Ibu, Pak Ustadz. Ya Allah Alhamdulillah datang. Alhamdulillah kalian sehat?” tanya beliau.

Saya pun langsung di peluknya. Saya bertanya, “Bagaimana kabar mbah dan apa yang dilamunin?”

“Sudah dua minggu tidak ketemu dengan ibu, saya kepikiran ibu sakit dan juga para pedagang yang biasa membeli barang daganganku tidak datang. Apa mungkin karena musim hujan, secara otomatis jalanan becek dan susah dijangkau ya?” jawabnya yang membuat sesak diriku.

Betapa di era modern ini, ada sebuah kehidupan di pedalaman Papua yang sama sekali tak tersentuh informasi bahwa dunia tengah dirundung sebuah musibah besar.

Mbah Tinah adalah sosok wanita yang tangguh, ulet dan tekun. Ia hampir tidak pernah mengeluh dengan segala kondisinya. Untuk memenuhi kehidupannya, ia harus berjalan keluar masuk hutan mencari kelapa, untuk dijadikan kopra dan empon-empon lainya untuk dijual.

Meski dengan kondisi kaki yang sudah sangat rapuh dan gontai, Mbah Tinah tidak pernah mau untuk dikasihani. Sering kami menawarkan untuk tinggal bersama namun secara halus beliau menolaknya. “Mboten bu, eman-eman tanaman kulo, mboten enten sik ngerumat.

Namun tidak untuk pertemuan kali ini.

Si Mbah rupanya tidak punya uang satu sen pun. Meski tidak dia ungkapkan secara langsung, dari keinginannya mau menagis utang ke seorang warga, sudah menunjukkan betapa tidak ada lagi yang bisa diandalkan untuk memenuhi kebutuhan harian.

Ibu mohon maaf, mo nawari makan tapi belum masak, dari tadi sibuk bersih-bersih di belakang,” dalam kondisi seperti ini Si Mbah masih bisa basa-basi seraya menunjukkan bahwa tidak ada yang terjadi dengan dirinya.

Saya bertanya pelan, berusaha untuk tidak menyinggung perasaannya, “Simbah beras habis? Sudah tidak punya lauk?

Lagi-lagi dia berhasil menunjukkan kebesaran hatinya. Ia berhasil menyembunyikan kekurangannya agar tidak dikasihani.. “Tidak kok bu, beras ada, lauk telur ayam ada, ikan asin juga masih.

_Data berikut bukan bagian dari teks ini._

import Summits.QuantumFields.BalabanUV.T4Continuum.Support.ShellMeasureLogConcaveDetSUN

/-!
# `T4Continuum.ShellMeasureLogConcaveJacobianSUN` — the windowed `SU(N)` exponential-chart Haar Jacobian
# `1_{‖v‖ ≤ S}·J`, `J = det T_v = |det T_v| = jacM`, and the block chart weight `1_{‖x‖ ≤ S}·∏_b J(x_b)` (`0 ≤ S ≤ π`) are
# LOG-CONCAVE WEIGHTS — row S3's «Haar Jacobian … log-concave» in member (λ)'s currency, the `SU(N)` twin of
# `ShellMeasureLogConcaveJacobian.isLogConcaveWeight_chartWeight` (`SU(2)`, cube `3S² < π²`)
# (cell `pub-balaban`, sub-cell `t4`, spine estimate NE7c (node U5b); ROUND-2 crew `t4-ne7c-formalise-*`, seat
# `b2b-balaban-t4-ne7c-formalise-leaf-04` (gen 2); row S3 «SM-L9 SU(N) chart» (trigger c5: optional and last — `SU(2)` is
# the row's certified instance); companion of `ShellMeasureLogConcaveDetSUN` (the mathematics: `log det T_v` concave on
# `‖v‖ ≤ π`), which it imports and ONLY imports; modifies nothing; 0 `def`, 0 sorry, 0 citations, no `def … : Prop`)

HONEST FRAMING.  Finite four-torus programme, rung (B)+1 only — NOT infinite volume, NOT a mass gap, NOT the Clay
problem, NOT summit progress.  Nothing of [Balaban 1983–89] is asserted; everything is [folklore] kernel bookkeeping over
the companion's three-point inequality and the tree's `IsLogConcaveWeight` closure lemmas.  The cell wall of NE7c — (M1)
FOR BAŁABAN'S INDUCTIVELY DEFINED EFFECTIVE MEASURES at live levels ⇐ SM-L1/SM-L4/SM-L6 + node U1b's rate — is NOT
PRINTED (GAPS G-ne7cp1-1) and NOT moved; member (λ) (`ShellMeasureLogConcave`, lineage P1 gen 24) rests on the located
DESIGN reading (λ-1) «convex classifiers»; NOTHING in the countdown moves (spine PROVED 0/9); «NE7c ⇐ the named binders»,
never «NE7c proved».  HONEST DEPENDENCY (cell, verbatim): continuum YM on T⁴ ⇐ BetaPertH ∧ nine spine estimates (0/9
proved); BetaPertH ⇐ (D1) ∧ (D4) ∧ CAP+tail; G-an2-4 gates asym, D1 and NE2/3/4.

THE POINTS (all [folklore]).
* `jacM_eq_ofReal_det`: the (CH)₁ line's area-formula Jacobian IS `det T_v` as an `ℝ≥0∞` weight (`jacM_eq_abs_det`,
  `det T_v ≥ 0`) — the CONTINUOUS representative of the a.e.-class of S3 f4's `expJacSU` (`jacM_ae_eq_expJacSU`; the
  determinant quotient `expJacSU` itself vanishes on the non-regular cone and is not log-concave as a function; chart
  LAWS built from either weight coincide).
* **`isLogConcaveWeight_indicator_jacM`**: `1_{‖v‖ ≤ S}·J` is an `IsLogConcaveWeight` on `ChartSU N` for every `S ≤ π`
  (`ShellMeasureLogConcaveDetSUN.det_duhT_threePoint` + convexity of the ball).
* closure under products over the bonds: `isLogConcaveWeight_const`, `isLogConcaveWeight_comp_eval`,
  `isLogConcaveWeight_pi_prod` (finite products of log-concave one-coordinate weights on a product space).
* **`isLogConcaveWeight_chartWeightSU_jacM`**: S3 f1's block chart weight `ShellMeasureExpChartSUN.chartWeightSU Λ S jacM
  = 1_{‖x‖ ≤ S}·∏_b J(x_b)` on `BlockChartSU N Λ` is an `IsLogConcaveWeight` for `0 ≤ S ≤ π`; the same for the
  normalised one-bond weight `κ·J` (`isLogConcaveWeight_chartWeightSU_smul_jacM`; `κ = κ_N` of (CH)₁).
CONSEQUENCE for member (λ) on the `SU(N)` road: by `ShellMeasureLogConcave.isLogConcaveWeight_mul`, hypothesis (C-ii)
(log-concavity of the chart-side sectioned weight = window·Jacobian·block weight) may be asked of the BLOCK WEIGHT ALONE,
exactly as `ShellMeasureLogConcaveJacobian` §3 arranged it for `SU(2)`.

WHAT THIS DOES NOT DO.  The `SU(N)` REALIZED member-(λ) headline (twin of
`ShellMeasureLogConcaveJacobian.slotAntiConcentration_realized_su2_of_logConcave_blockWeight`) is NOT assembled here — it
needs the Prékopa–Leindler engine `ShellMeasureLogConcave.slotAntiConcentration_of_logConcave` (typed on `Fin n → ℝ`)
transported to the block chart space, a separate leaf; no instance of (C-i)/(C-ii)/(C-iii) for Bałaban's sectioned block
weights or classifiers; (Det), (FI-sat), (LR), (MR), (W1), the (F∞)-rate keep their status.  NE7c NOT proved.
-/

noncomputable section

namespace Summit.QuantumFields.BalabanUV.T4Continuum.ShellMeasureLogConcaveJacobianSUN

open MeasureTheory Set Function Finset Matrix Metric
open scoped ENNReal
open Literature.MathematicalPhysics.QuantumFieldTheory.Balaban1983to89
open ShellMeasureExpChartSUN (ChartSU BlockChartSU chartWeightSU chartWeightSU_eq_prod_indicator)
open ShellMeasureExpDuhamelSUN (duhT genSU_duhT_eq_integral)
open ShellMeasureExpDuhamelDetSUN (det_mem_Icc)
open ShellMeasureExpHaarAreaSUN (jacM jacM_eq_abs_det)
open ShellMeasureLogConcave (IsLogConcaveWeight isLogConcaveWeight_mul)
open ShellMeasureLogConcaveDetSUN (det_duhT_threePoint)

/-! ## §5 Packaging in member (λ)'s currency: the windowed Jacobian weights are `IsLogConcaveWeight` -/

section Weight

variable {N : ℕ}

/-- `J(v) = det T_v` as an `ℝ≥0∞` weight (`jacM_eq_abs_det`, `det T_v ≥ 0`). [folklore] -/
theorem jacM_eq_ofReal_det (v : ChartSU N) :
    jacM v = ENNReal.ofReal (LinearMap.det (duhT v : ChartSU N →ₗ[ℝ] ChartSU N)) := by
  rw [jacM_eq_abs_det, abs_of_nonneg (det_mem_Icc _ (genSU_duhT_eq_integral v)).1]

/-- **THE WINDOWED `SU(N)` CHART JACOBIAN `1_{‖v‖ ≤ S}·J` IS A LOG-CONCAVE WEIGHT ON `ChartSU N`** for every window radius
`S ≤ π`. [folklore] -/
theorem isLogConcaveWeight_indicator_jacM {S : ℝ} (hS : S ≤ Real.pi) :
    IsLogConcaveWeight ((closedBall (0 : ChartSU N) S).indicator (jacM (N := N))) := by
  intro x y s hs0 hs1
  have h1s : 0 < 1 - s := by linarith
  by_cases hx : x ∈ closedBall (0 : ChartSU N) S
  · by_cases hy : y ∈ closedBall (0 : ChartSU N) S
    · have hz : (1 - s) • x + s • y ∈ closedBall (0 : ChartSU N) S :=
        (convex_closedBall _ _) hx hy h1s.le hs0.le (by ring)
      have hxπ : ‖x‖ ≤ Real.pi := (mem_closedBall_zero_iff.mp hx).trans hS
      have hyπ : ‖y‖ ≤ Real.pi := (mem_closedBall_zero_iff.mp hy).trans hS
      rw [indicator_of_mem hx, indicator_of_mem hy, indicator_of_mem hz, jacM_eq_ofReal_det, jacM_eq_ofReal_det,
        jacM_eq_ofReal_det,
        ENNReal.ofReal_rpow_of_nonneg (det_mem_Icc _ (genSU_duhT_eq_integral x)).1 h1s.le,
        ENNReal.ofReal_rpow_of_nonneg (det_mem_Icc _ (genSU_duhT_eq_integral y)).1 hs0.le,
        ← ENNReal.ofReal_mul (Real.rpow_nonneg (det_mem_Icc _ (genSU_duhT_eq_integral x)).1 _)]
      exact ENNReal.ofReal_le_ofReal (det_duhT_threePoint hxπ hyπ h1s.le hs0.le (by ring))
    · rw [indicator_of_notMem hy, ENNReal.zero_rpow_of_pos hs0, mul_zero]
      exact bot_le
  · rw [indicator_of_notMem hx, ENNReal.zero_rpow_of_pos h1s, zero_mul]
    exact bot_le

/-- a CONSTANT weight is log-concave. [folklore] -/
theorem isLogConcaveWeight_const {E : Type*} [AddCommGroup E] [Module ℝ E] (c : ℝ≥0∞) :
    IsLogConcaveWeight fun _ : E => c := by
  intro x y s hs0 hs1
  have h1s : 0 < 1 - s := by linarith
  rcases eq_or_ne c 0 with rfl | hc0
  · rw [ENNReal.zero_rpow_of_pos hs0, mul_zero]
  rcases eq_or_ne c ∞ with rfl | hctop
  · exact le_top
  rw [← ENNReal.rpow_add _ _ hc0 hctop, sub_add_cancel, ENNReal.rpow_one]

/-- a log-concave weight read through one COORDINATE of a product space is log-concave. [folklore] -/
theorem isLogConcaveWeight_comp_eval {ι E : Type*} [AddCommGroup E] [Module ℝ E] {w : E → ℝ≥0∞}
    (hw : IsLogConcaveWeight w) (b : ι) : IsLogConcaveWeight fun x : ι → E => w (x b) :=
  fun x y _ hs0 hs1 => hw (x b) (y b) hs0 hs1

/-- **FINITE PRODUCTS OF LOG-CONCAVE ONE-COORDINATE WEIGHTS ARE LOG-CONCAVE** on the product space. [folklore] -/
theorem isLogConcaveWeight_pi_prod {ι E : Type*} [Fintype ι] [AddCommGroup E] [Module ℝ E] {w : ι → E → ℝ≥0∞}
    (hw : ∀ b, IsLogConcaveWeight (w b)) : IsLogConcaveWeight fun x : ι → E => ∏ b, w b (x b) := by
  classical
  suffices h : ∀ s : Finset ι, IsLogConcaveWeight fun x : ι → E => ∏ b ∈ s, w b (x b) from h Finset.univ
  intro s
  induction s using Finset.induction_on with
  | empty =>
    simp only [Finset.prod_empty]
    exact isLogConcaveWeight_const 1
  | insert a s ha ih =>
    simp only [Finset.prod_insert ha]
    exact isLogConcaveWeight_mul (isLogConcaveWeight_comp_eval (hw a) a) ih

variable {P : Params} {j : ℕ} (Λ : Finset (PBond P j))

/-- **THE `SU(N)` BLOCK CHART WEIGHT `1_{‖x‖ ≤ S}·∏_b J(x_b)` IS A LOG-CONCAVE WEIGHT ON THE BLOCK CHART SPACE** for
`0 ≤ S ≤ π` — row S3's «Haar Jacobian … log-concave», the `SU(N)` twin of
`ShellMeasureLogConcaveJacobian.isLogConcaveWeight_chartWeight` (`SU(2)`, cube `3S² < π²`): on the `SU(N)` road member
(λ)'s hypothesis (C-ii) may be asked of the BLOCK WEIGHT ALONE (`ShellMeasureLogConcave.isLogConcaveWeight_mul`).
[folklore] -/
theorem isLogConcaveWeight_chartWeightSU_jacM {S : ℝ} (hS0 : 0 ≤ S) (hS : S ≤ Real.pi) :
    IsLogConcaveWeight (chartWeightSU (N := N) Λ S jacM) := by
  have heq : chartWeightSU (N := N) Λ S jacM =
      fun x : BlockChartSU N Λ => ∏ b, (closedBall (0 : ChartSU N) S).indicator jacM (x b) :=
    funext fun x => chartWeightSU_eq_prod_indicator Λ hS0 jacM x
  rw [heq]
  exact isLogConcaveWeight_pi_prod fun _ => isLogConcaveWeight_indicator_jacM hS

/-- the same for the NORMALISED one-bond weight `κ·J` (e.g. `κ = κ_N` of (CH)₁): constants are free. [folklore] -/
theorem isLogConcaveWeight_chartWeightSU_smul_jacM (κ : ℝ≥0∞) {S : ℝ} (hS0 : 0 ≤ S) (hS : S ≤ Real.pi) :
    IsLogConcaveWeight (chartWeightSU (N := N) Λ S fun v => κ * jacM v) := by
  have heq : chartWeightSU (N := N) Λ S (fun v => κ * jacM v) =
      fun x : BlockChartSU N Λ => ∏ b, (closedBall (0 : ChartSU N) S).indicator (fun v => κ * jacM v) (x b) :=
    funext fun x => chartWeightSU_eq_prod_indicator Λ hS0 _ x
  have hind : (closedBall (0 : ChartSU N) S).indicator (fun v => κ * jacM v) =
      fun v => κ * (closedBall (0 : ChartSU N) S).indicator jacM v := by
    funext v
    by_cases hv : v ∈ closedBall (0 : ChartSU N) S
    · rw [indicator_of_mem hv, indicator_of_mem hv]
    · rw [indicator_of_notMem hv, indicator_of_notMem hv, mul_zero]
  rw [heq, hind]
  exact isLogConcaveWeight_pi_prod fun _ =>
    isLogConcaveWeight_mul (isLogConcaveWeight_const κ) (isLogConcaveWeight_indicator_jacM hS)

end Weight

end Summit.QuantumFields.BalabanUV.T4Continuum.ShellMeasureLogConcaveJacobianSUN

Saat itu, saya berusaha memancing Mbah Tinah agar beliau berusaha mengutarakan apa yang menjadi kegalauan hatinya. Sorot matanya tidak seperti biasanya.

Mbah, orang-orang di bahwa (kota) kasihan loh, mereka banyak yang kehilangan penghasilan semenjak ada virus corona, yang membuat mereka harus diam di rumah.

Virus corona itu apa?” seketika ia nyeletuk.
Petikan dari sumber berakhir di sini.